A czy do domu Pan Z.Łomnik szczęśliwie wrócił? Bo wskazówka paliwa na zerze leży…
Adam
nie mam baku, jest dorabiany nowy, jeżdżę na patencie – dlatego paliwomierz nie działa
68dB przy rozruchu – dokładnie tyle mam w Lexusie Is200 przy… 140 km/h.
Głośna ta zabawka panie Zbigniewie Eł ! 😀
Bez przesady, próg bólu wynosi ~130+/-10 dB w zależności od rodzaju dzwięku.
96dB to chyba nawet norma dopuszcza :p
Przydałoby się też porównanie do pomiaru dokonanego w bostonce 105(d)B.
Jak skończę majstrować mocowanie fotela w rajdowym dresowozie to aż z ciekawości też sprawdzę.
PS Panie Złomnik, chcesz poprawić swój wynik? Załóż na koła polską nalewkę – rajdowego slicka (taa, są takie). Z trzymaniem na drodze bywa w nich różnie, ale nie o to chodzi – wrażenia akustyczne, jeśli wierzyć użytkownikom, są straszliwe 😉 Czyli moze być nowy highscore
@trotodyl:
obstawiam, że światła są włączone właściwe, ale odpowiadająca im kontrolka już nie
Hehe, teraz mi się przypomniało, że popełniłem podobny filmik z Alto SS80. Ten samochód jest jednak bardziej cywilizowany!

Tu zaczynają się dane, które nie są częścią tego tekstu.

import Literature.MathematicalPhysics.QuantumLattice.HubbardTTPrimeThermalStatesEntropyDensity
import Literature.MathematicalPhysics.QuantumLattice.HubbardTTPrimeOpenBoxGrandCanonicalPressureBound
import Literature.MathematicalPhysics.QuantumLattice.LayeredSystemPartitionFunction
import Literature.MathematicalPhysics.QuantumLattice.TorusSectorPartitionFnTiling
import HarnessLib
import Summits.HodgeConjecture.HodgeConjecture.Theses.GaloisSieve
import Literature.AlgebraicGeometry.HodgeTheory.AokiShiodaSurfaceEigenlinesHolds
import HarnessLib

/-!
# Route `GaloisSieve`, support `FermatSurfaceEigenlines` (stmt-HodgeConjecture-14563)

Every Hodge eigenline `V(α)`, `α ∈ 𝔅²ₘ`, of the Fermat surface `X²ₘ` consists of algebraic classes —
the tree's DISCHARGED named fact `AokiShioda1983_eigenline_le_neronSeveri`
(`AokiShioda1983_eigenline_le_neronSeveri_holds`: Lefschetz `(1,1)` + vanishing of the `(2,0)`-parts of
the Hodge eigenlines, Shioda (1.7)), after the dictionary "explicit eigen-identity for all diagonal
`a` with `aᵢᵐ = 1` ⟹ `c ∈ V(α)`" (`mem_fermatEigenspace_iff`, `fermatCharacter_apply`).
-/

set_option linter.dupNamespace false

noncomputable section

namespace Summit.HodgeConjecture.HodgeConjecture.Theorems

open Literature.AlgebraicGeometry.Motives Literature.AlgebraicGeometry.HodgeTheory
  Literature.AlgebraicTopology.SingularHomology

/-- Dictionary, converse direction: a class satisfying the explicit eigen-identity
`g_a^* c = (∏ᵢ aᵢ^{⟨αᵢ⟩}) • c` for every diagonal `a` with `aᵢᵐ = 1` lies in the eigenspace `V(α)`
(`mem_fermatEigenspace_iff`, `fermatCharacter_apply`; the two `diagonalMap`s agree by proof
irrelevance of the stabilizer witness). [cite: Shioda1979PJA, §4] -/
theorem galoisSieve_mem_fermatEigenspace_of_diagonalMap_eq {n m : ℕ} {α : Fin (n + 2) → ZMod m}
    {k : ℕ} {c : complexBetti (SmoothHypersurface.hypersurface (fermatPolynomial ℂ n m)) k}
    (hc : ∀ (a : Fin (n + 2) → ℂˣ) (ha : a ∈ diagonalStabilizer (fermatPolynomial ℂ n m)),
      (∀ i, a i ^ m = 1) → singularCohomology.map ℂ ℂ (diagonalMap (fermatPolynomial ℂ n m) ha) k c =
        (∏ i, (a i : ℂ) ^ (α i).val) • c) :
    c ∈ fermatEigenspace m α k := by
  refine mem_fermatEigenspace_iff.2 fun a ↦ ?_
  rw [hc (a : Fin (n + 2) → ℂˣ) (fermatGroup_le_diagonalStabilizer m a.2) (mem_fermatGroup_iff.1 a.2),
    fermatCharacter_apply, Units.coe_prod]
  simp only [Units.val_pow_eq_pow_val]

/-- **Support item `FermatSurfaceEigenlines` of route `GaloisSieve`** (stmt-HodgeConjecture-14563):
the Hodge eigenlines of the Fermat surfaces are algebraic — the tree's discharged fact
`AokiShioda1983_eigenline_le_neronSeveri_holds` through the dictionary above.
[cite: AokiShioda1983, §2 (2.1)–(2.2), p. 3] [cite: Shioda1979HodgeFermat, §1 (1.7) and Thm. I] -/
theorem galoisSieve_fermatSurfaceEigenlines_proof :
    Summit.HodgeConjecture.HodgeConjecture.Theses.GaloisSieve.FermatSurfaceEigenlines := by
  intro m _ α hα c hc
  exact AokiShioda1983_eigenline_le_neronSeveri_holds m α hα
    (galoisSieve_mem_fermatEigenspace_of_diagonalMap_eq hc)

end Summit.HodgeConjecture.HodgeConjecture.Theorems

end
import Mathlib.Topology.Sequences
import Mathlib.Topology.Bases
import Mathlib.Topology.MetricSpace.ProperSpace
import Literature.Analysis.FunctionSpaces.PointConfigVagueTopology

/-!
# Tangent tightness, compactness I: vague limits of separated configurations (line `FirstLemma`, crux stmt-AtomisticToContinuum-14135)

Helper file of the registered stub `stub_hardCoreLawsVaguelyCompact` (Kallenberg 2002, Lemma 16.15 +
Thm. 16.16 + Thm. A2.3 (ii), specialised to hard-core laws), namespace
`Summit.AtomisticToContinuum.HydrodynamicLimit.Theorems.KiferCompactification`.

* `stub_vagueSeqCompactOfSeparated` (REGISTERED stub of this helper file): **sequential compactness of
  uniformly separated configurations in the vague topology.** In a proper metric space `X`, every sequence
  `ω_k` of `δ`-separated (`δ > 0`) locally finite configurations has a subsequence converging vaguely
  (`PointConfig.instTopologicalSpace`: `∑_{p ∈ ω_k} f p → ∑_{p ∈ ν} f p` for all `f ∈ C_c(X, ℝ)`) to a
  `δ`-separated configuration `ν`, every point of which is approached by points of the subsequence
  (Kallenberg 2002 Thm. A2.3 (ii) for simple point measures with a hard core; Baake–Lenz 2004 in the local
  rubber topology).

Proof: probe extraction along a dense sequence (compactness of `ℕ × ℚ → Bool`, as in
`Literature/MathematicalPhysics/StatisticalMechanics/LocalMatchingCompactness.lean`, here for a general proper
metric space), the limit being the Kuratowski lower limit; vague convergence because, on the support of a
test function, eventually every particle sits alone in the `δ/2`-ball of a limit point and converges to it.

No new definitions. References: O. Kallenberg, *Foundations of Modern Probability* (2002), Thm. A2.3,
Lemma 16.15; M. Baake, D. Lenz, Ergodic Theory Dynam. Systems 24 (2004) §3.
-/

noncomputable section

open Set Filter Topology Function Metric

namespace Summit.AtomisticToContinuum.HydrodynamicLimit.Theorems.KiferCompactification

open Literature.Analysis.FunctionSpaces (PointConfig)

variable {X : Type*} [MetricSpace X]

/-! ## Separated sets -/

/-- A `δ`-separated (`δ > 0`) subset of a compact set is finite (an infinite one would have an
accumulation point, near which two distinct points would be closer than `δ`). -/
theorem finite_of_separated_of_subset_isCompact {S K : Set X} {δ : ℝ} (hδ : 0 < δ)
    (hsep : ∀ p ∈ S, ∀ q ∈ S, p ≠ q → δ ≤ dist p q) (hK : IsCompact K) (hS : S ⊆ K) :
    S.Finite := by
  by_contra hinf
  obtain ⟨a, -, ha⟩ := Set.Infinite.exists_accPt_of_subset_isCompact hinf hK hS
  rw [accPt_iff_nhds] at ha
  obtain ⟨y₁, ⟨hy₁U, hy₁S⟩, hy₁a⟩ := ha (ball a (δ / 2)) (ball_mem_nhds a (half_pos hδ))
  have hr : 0 < dist y₁ a := dist_pos.2 hy₁a
  obtain ⟨y₂, ⟨hy₂U, hy₂S⟩, -⟩ := ha (ball a (dist y₁ a)) (ball_mem_nhds a hr)
  rw [mem_ball] at hy₁U hy₂U
  have hne : y₁ ≠ y₂ := fun h => by
    rw [h] at hy₂U
    exact lt_irrefl _ hy₂U
  have h1 := hsep y₁ hy₁S y₂ hy₂S hne
  have : dist y₁ y₂ < δ :=
    calc dist y₁ y₂ ≤ dist y₁ a + dist y₂ a := dist_triangle_right _ _ _
      _ < δ / 2 + δ / 2 := add_lt_add hy₁U (hy₂U.trans hy₁U)
      _ = δ := by ring
  linarith

/-- The Kuratowski lower limit of a sequence of `δ`-separated sets is `δ`-separated. -/
theorem le_dist_of_eventually_approached {W : ℕ → Set X} {δ : ℝ}
    (hsep : ∀ k, ∀ p ∈ W k, ∀ q ∈ W k, p ≠ q → δ ≤ dist p q) {p q : X}
    (hp : ∀ ε : ℝ, 0 < ε → ∀ᶠ k in atTop, ∃ a ∈ W k, dist a p < ε)
    (hq : ∀ ε : ℝ, 0 < ε → ∀ᶠ k in atTop, ∃ a ∈ W k, dist a q < ε) (hpq : p ≠ q) :
    δ ≤ dist p q := by
  have hpq0 : 0 < dist p q := dist_pos.2 hpq
  refine le_of_forall_pos_lt_add fun η hη => ?_
  set ε : ℝ := min (η / 4) (dist p q / 4) with hε
  have hε0 : 0 < ε := lt_min (by linarith) (by linarith)
  have hεη : ε ≤ η / 4 := min_le_left _ _
  have hεpq : ε ≤ dist p q / 4 := min_le_right _ _
  obtain ⟨k, ⟨a, ha, hap⟩, ⟨b, hb, hbq⟩⟩ := ((hp ε hε0).and (hq ε hε0)).exists
  by_cases hab : a = b
  · subst hab
    have : dist p q < 2 * ε :=
      calc dist p q ≤ dist a p + dist a q := dist_triangle_left _ _ _
        _ < ε + ε := add_lt_add hap hbq
        _ = 2 * ε := by ring
    linarith
  · have h1 := hsep k a ha b hb hab
    have : dist a b < dist p q + 2 * ε :=
      calc dist a b ≤ dist a p + dist p b := dist_triangle _ _ _
        _ ≤ dist a p + (dist p q + dist b q) := add_le_add le_rfl (dist_triangle_right _ _ _)
        _ < ε + (dist p q + ε) := add_lt_add_of_lt_of_le hap (add_le_add le_rfl hbq.le)
        _ = dist p q + 2 * ε := by ring
    linarith

/-! ## Probe extraction -/

/-- **Probe extraction.** For every sequence of subsets of a proper metric space there is a subsequence
along which approach is stable: a point approached within every `ε` infinitely often is approached within
every `ε` eventually. (Record for each probe ball `B(u n, r)`, `u` a dense sequence, `r ∈ ℚ`, whether the
set meets it, and extract a subsequence along which every probe is eventually constant, by compactness and
first countability of `ℕ × ℚ → Bool`.) -/
theorem exists_subseq_eventually_approached_of_frequently [ProperSpace X] [Nonempty X]
    (W : ℕ → Set X) :
    ∃ φ : ℕ → ℕ, StrictMono φ ∧ ∀ p : X,
      (∀ ε : ℝ, 0 < ε → ∃ᶠ k in atTop, ∃ q ∈ W (φ k), dist q p < ε) →
        ∀ ε : ℝ, 0 < ε → ∀ᶠ k in atTop, ∃ q ∈ W (φ k), dist q p < ε := by
  classical
  obtain ⟨u, hu⟩ := TopologicalSpace.exists_dense_seq X
  let probe : ℕ → (ℕ × ℚ → Bool) := fun k nr =>
    decide (∃ q ∈ W k, dist q (u nr.1) < ((nr.2 : ℚ) : ℝ))
  obtain ⟨L, φ, hφ, hL⟩ := CompactSpace.tendsto_subseq probe
  have hKey0 : ∀ (n : ℕ) (r : ℚ), (∃ᶠ k in atTop, ∃ q ∈ W (φ k), dist q (u n) < (r : ℝ)) →
      ∀ᶠ k in atTop, ∃ q ∈ W (φ k), dist q (u n) < (r : ℝ) := by
    intro n r hfr
    have ht : Tendsto (fun k => probe (φ k) (n, r)) atTop (𝓝 (L (n, r))) :=
      tendsto_pi_nhds.1 hL (n, r)
    rw [nhds_discrete Bool, tendsto_pure] at ht
    cases hLnr : L (n, r) with
    | true =>
      filter_upwards [ht] with k hk
      rw [hLnr] at hk
      simpa [probe] using hk
    | false =>
      exfalso
      obtain ⟨k, hk1, hk2⟩ := (hfr.and_eventually ht).exists
      rw [hLnr] at hk2
      simp only [probe, decide_eq_false_iff_not] at hk2
      exact hk2 hk1
  refine ⟨φ, hφ, fun p hp ε hε => ?_⟩
  obtain ⟨r, hr0, hrε⟩ := exists_rat_btwn (half_pos hε)
  have hr0' : (0 : ℝ) < r := by exact_mod_cast hr0
  obtain ⟨n, hn⟩ := hu.exists_dist_lt p (half_pos hr0')
  have hfr : ∃ᶠ k in atTop, ∃ q ∈ W (φ k), dist q (u n) < (r : ℝ) := by
    refine (hp (r / 2) (half_pos hr0')).mono fun k ⟨q, hq, hqp⟩ => ⟨q, hq, ?_⟩
    calc dist q (u n) ≤ dist q p + dist p (u n) := dist_triangle _ _ _
      _ < r / 2 + r / 2 := add_lt_add hqp hn
      _ = r := by ring
  filter_upwards [hKey0 n r hfr] with k ⟨q, hq, hqn⟩
  refine ⟨q, hq, ?_⟩
  calc dist q p ≤ dist q (u n) + dist p (u n) := dist_triangle_right _ _ _
    _ < r + r / 2 := add_lt_add hqn hn
    _ < ε := by linarith

/-! ## Sequential compactness of separated configurations in the vague topology -/

/-- **Sequential vague compactness of uniformly separated configurations** (Kallenberg 2002, Thm. A2.3 (ii)
for simple point measures with a hard core). Let `X` be a proper metric space, `δ > 0`, and `ω_k` locally
finite configurations each of which is `δ`-separated. Then along some subsequence `φ`, `ω_(φ k)` converges in
the vague topology of `PointConfig X` to a `δ`-separated configuration `ν`, and every point of `ν` is, for
every `ε > 0`, eventually within `ε` of a point of `ω_(φ k)`. Registered helper stub of line `FirstLemma`. -/
theorem stub_vagueSeqCompactOfSeparated {X : Type*} [MetricSpace X] [ProperSpace X] {δ : ℝ}
    (hδ : 0 < δ) (ω : ℕ → PointConfig X)
    (hsep : ∀ k, ∀ p ∈ ω k, ∀ q ∈ ω k, p ≠ q → δ ≤ dist p q) :
    ∃ (φ : ℕ → ℕ) (ν : PointConfig X), StrictMono φ ∧
      (∀ p ∈ ν, ∀ q ∈ ν, p ≠ q → δ ≤ dist p q) ∧
      (∀ p ∈ ν, ∀ ε : ℝ, 0 < ε → ∀ᶠ k in atTop, ∃ q ∈ ω (φ k), dist q p < ε) ∧
      Tendsto (fun k => ω (φ k)) atTop (𝓝 ν) := by
  classical
  rcases isEmpty_or_nonempty X with hX | hX
  · have hall : ∀ k, ω k = ∅ := fun k => PointConfig.ext fun p => isEmptyElim p
    refine ⟨id, ∅, strictMono_id, fun p => isEmptyElim p, fun p => isEmptyElim p, ?_⟩
    simp only [hall, id]
    exact tendsto_const_nhds
  obtain ⟨φ, hφ, hKey⟩ := exists_subseq_eventually_approached_of_frequently (fun k => (ω k : Set X))
  -- the subsequence and its Kuratowski lower limit
  set W : ℕ → Set X := fun k => (ω (φ k) : Set X) with hW
  have hsepW : ∀ k, ∀ p ∈ W k, ∀ q ∈ W k, p ≠ q → δ ≤ dist p q := fun k => hsep (φ k)
  set L : Set X := {p | ∀ ε : ℝ, 0 < ε → ∀ᶠ k in atTop, ∃ a ∈ W k, dist a p < ε} with hL
  have hLsep : ∀ p ∈ L, ∀ q ∈ L, p ≠ q → δ ≤ dist p q :=
    fun p hp q hq hpq => le_dist_of_eventually_approached hsepW hp hq hpq
  have hLfin : ∀ K : Set X, IsCompact K → (L ∩ K).Finite := fun K hK =>
    finite_of_separated_of_subset_isCompact hδ (fun p hp q hq hpq => hLsep p hp.1 q hq.1 hpq) hK
      inter_subset_right
  let ν : PointConfig X := ⟨L, hLfin⟩
  have hνL : (ν : Set X) = L := rfl
  -- (A) a limit point is eventually matched by exactly one particle in its `δ/2`-ball, converging to it
  set q : X → ℕ → X := fun x k =>
    if h : (W k ∩ ball x (δ / 2)).Nonempty then h.some else x with hq
  have hA : ∀ x ∈ L, (∀ᶠ k in atTop, W k ∩ ball x (δ / 2) = {q x k}) ∧
      Tendsto (q x) atTop (𝓝 x) := by
    intro x hx
    have huniq : ∀ k, (W k ∩ ball x (δ / 2)).Nonempty → W k ∩ ball x (δ / 2) = {q x k} := by
      intro k hk
      have hqk : q x k = hk.some := by rw [hq]; exact dif_pos hk
      have hmem : q x k ∈ W k ∩ ball x (δ / 2) := hqk ▸ hk.some_mem
      refine Set.eq_singleton_iff_unique_mem.2 ⟨hmem, fun a ha => ?_⟩
      by_contra hne
      have h1 := hsepW k a ha.1 (q x k) hmem.1 hne
      have h2 : dist a (q x k) < δ :=
        calc dist a (q x k) ≤ dist a x + dist (q x k) x := dist_triangle_right _ _ _
          _ < δ / 2 + δ / 2 := add_lt_add (mem_ball.1 ha.2) (mem_ball.1 hmem.2)
          _ = δ := by ring
      linarith
    refine ⟨?_, ?_⟩
    · filter_upwards [hx (δ / 2) (half_pos hδ)] with k ⟨a, ha, hax⟩
      exact huniq k ⟨a, ha, mem_ball.2 hax⟩
    · rw [Metric.tendsto_atTop']
      intro ε hε
      have hε' : 0 < min ε (δ / 2) := lt_min hε (half_pos hδ)
      obtain ⟨N, hN⟩ := eventually_atTop.1 (hx _ hε')
      refine ⟨N, fun k hk => ?_⟩
      obtain ⟨a, ha, hax⟩ := hN k hk.le
      have hax' : a ∈ W k ∩ ball x (δ / 2) := ⟨ha, mem_ball.2 (hax.trans_le (min_le_right _ _))⟩
      have heq := huniq k ⟨a, hax'⟩
      rw [heq, mem_singleton_iff] at hax'
      rw [← hax']
      exact hax.trans_le (min_le_left _ _)
  refine ⟨φ, ν, hφ, hLsep, fun p hp => hp, ?_⟩
  rw [PointConfig.tendsto_nhds_iff]
  intro f
  set K : Set X := tsupport (f : X → ℝ) with hKdef
  have hK : IsCompact K := f.hasCompactSupport
  have hFfin : (L ∩ K).Finite := hLfin K hK
  -- (B) eventually, every particle in the support sits in the `δ/2`-ball of a limit point of `K`
  have hB : ∀ᶠ k in atTop, W k ∩ K ⊆ ⋃ x ∈ L ∩ K, ball x (δ / 2) := by
    by_contra hcon
    obtain ⟨ψ, hψ, hψP⟩ := extraction_of_frequently_atTop (not_eventually.1 hcon)
    have hex : ∀ l, ∃ a, a ∈ W (ψ l) ∩ K ∧ a ∉ ⋃ x ∈ L ∩ K, ball x (δ / 2) := fun l =>
      not_subset.1 (hψP l)
    choose a haWK hfar using hex
    obtain ⟨b, hbK, θ, hθ, hlim⟩ := hK.tendsto_subseq (x := a) fun l => (haWK l).2
    have hbL : b ∈ L := by
      refine hKey b fun ε' hε' => ?_
      have hi : ∀ᶠ i in atTop, dist (a (θ i)) b < ε' := Metric.tendsto_nhds.1 hlim ε' hε'
      refine frequently_atTop.2 fun N => ?_
      obtain ⟨i, hi', hiN⟩ := (hi.and (eventually_ge_atTop N)).exists
      exact ⟨ψ (θ i), hiN.trans (hθ.le_apply.trans hψ.le_apply), a (θ i), (haWK (θ i)).1, hi'⟩
    obtain ⟨i, hi⟩ := (Metric.tendsto_nhds.1 hlim (δ / 2) (half_pos hδ)).exists
    exact hfar (θ i) (mem_biUnion (show b ∈ L ∩ K from ⟨hbL, hbK⟩) (mem_ball.2 hi))
  have hE : ∀ᶠ k in atTop, ∀ x ∈ L ∩ K, W k ∩ ball x (δ / 2) = {q x k} :=
    hFfin.eventually_all.2 fun x hx => (hA x hx.1).1
  -- the limit statistic is a finite sum over `L ∩ K`
  have hν : ν.sumFn f = ∑ x ∈ hFfin.toFinset, f x := by
    rw [PointConfig.sumFn_def, hνL]
    refine finsum_mem_eq_sum_of_subset _ (fun p hp => ?_) ?_
    · rw [Finite.coe_toFinset]
      exact ⟨hp.1, subset_tsupport _ hp.2⟩
    · rw [Finite.coe_toFinset]
      exact inter_subset_left
  have hlim : Tendsto (fun k => ∑ x ∈ hFfin.toFinset, f (q x k)) atTop
      (𝓝 (∑ x ∈ hFfin.toFinset, f x)) :=
    tendsto_finsetSum _ fun x hx =>
      (f.continuous.tendsto x).comp (hA x (hFfin.mem_toFinset.1 hx).1).2
  rw [hν]
  refine hlim.congr' ?_
  filter_upwards [hB, hE] with k hkB hkE
  -- the `k`-th statistic, split over the disjoint balls
  have hdisj : (L ∩ K).PairwiseDisjoint fun x => W k ∩ ball x (δ / 2) := by
    intro x hx y hy hxy
    refine disjoint_left.2 fun p hpx hpy => ?_
    have h1 := hLsep x hx.1 y hy.1 hxy
    have h2 : dist x y < δ :=
      calc dist x y ≤ dist p x + dist p y := dist_triangle_left _ _ _
        _ < δ / 2 + δ / 2 := add_lt_add (mem_ball.1 hpx.2) (mem_ball.1 hpy.2)
        _ = δ := by ring
    linarith
  have hsplit : (ω (φ k)).sumFn f = ∑ᶠ p ∈ ⋃ x ∈ L ∩ K, (W k ∩ ball x (δ / 2)), f p := by
    rw [PointConfig.sumFn_def]
    refine finsum_mem_inter_support_eq _ _ _ (Set.ext fun p => ⟨fun hp => ?_, fun hp => ?_⟩)
    · have hpK : p ∈ K := subset_tsupport _ hp.2
      obtain ⟨x, hx, hpx⟩ := mem_iUnion₂.1 (hkB ⟨hp.1, hpK⟩)
      exact ⟨mem_biUnion hx ⟨hp.1, hpx⟩, hp.2⟩
    · obtain ⟨x, -, hpx⟩ := mem_iUnion₂.1 hp.1
      exact ⟨hpx.1, hp.2⟩
  rw [hsplit, finsum_mem_biUnion hdisj hFfin fun x hx => ?_, finsum_mem_eq_finite_toFinset_sum _ hFfin]
  · refine Finset.sum_congr rfl fun x hx => ?_
    rw [hkE x (hFfin.mem_toFinset.1 hx), finsum_mem_singleton]
  · rw [hkE x hx]
    exact finite_singleton _

end Summit.AtomisticToContinuum.HydrodynamicLimit.Theorems.KiferCompactification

;0 fajne, BARDZO FAJNA RELACJA – ode mnie piwko. Złóżmy się Notlaufowi na porządne słuchawki robocze, bo chop ogłuchnie ;). (literówka zamierzona). Jeszcze pod kolor: http://www.davidclark.com/HearingProtectors/images/headsets/10A.png .
W maruti podobnie mialem z tym ze jak sie cisnelo/probowalo szybko rozpedzic* ale na wolnych ciszej. Duzo ciszej
*niepotrzebne skreslic
Nie zna życia, kto nie jeździł poldolotem z XUDem, ale za to bez żadnego tłumika. Z komendy na Grenadierów wybiegali z obłędem w oczach. Tylko Moskwicz mojego kumpla Murphy’ego dawał kiedyś porównywalny efekt, gdy urwało tak zwane portki. Ryk był zaiste rasowy.
A byłem pewien, że Tico jest głośne… Boże drogi…
Swoją drogą – wytłumaczy mi może sam Mistrz Zbigniew Łomnik, ew, ktoś obeznany w “modelologii” motorów Suzuki – czym różni się stosowany m.inn w Carry F8A/F8B od stosowanego w Tico F8C? To tylko chodzi o gaźnik i osprzęt, czy tam są jeszcze jakieś inne zmiany? Bo moc troszkę inna, ale to może kwestia osprzętu. Choć z drugiej strony, te “ostatnie” Marutasy 800 MPI były na wielowtrysku, a silnik dalej oznaczony jako F8B – więc chyba nie…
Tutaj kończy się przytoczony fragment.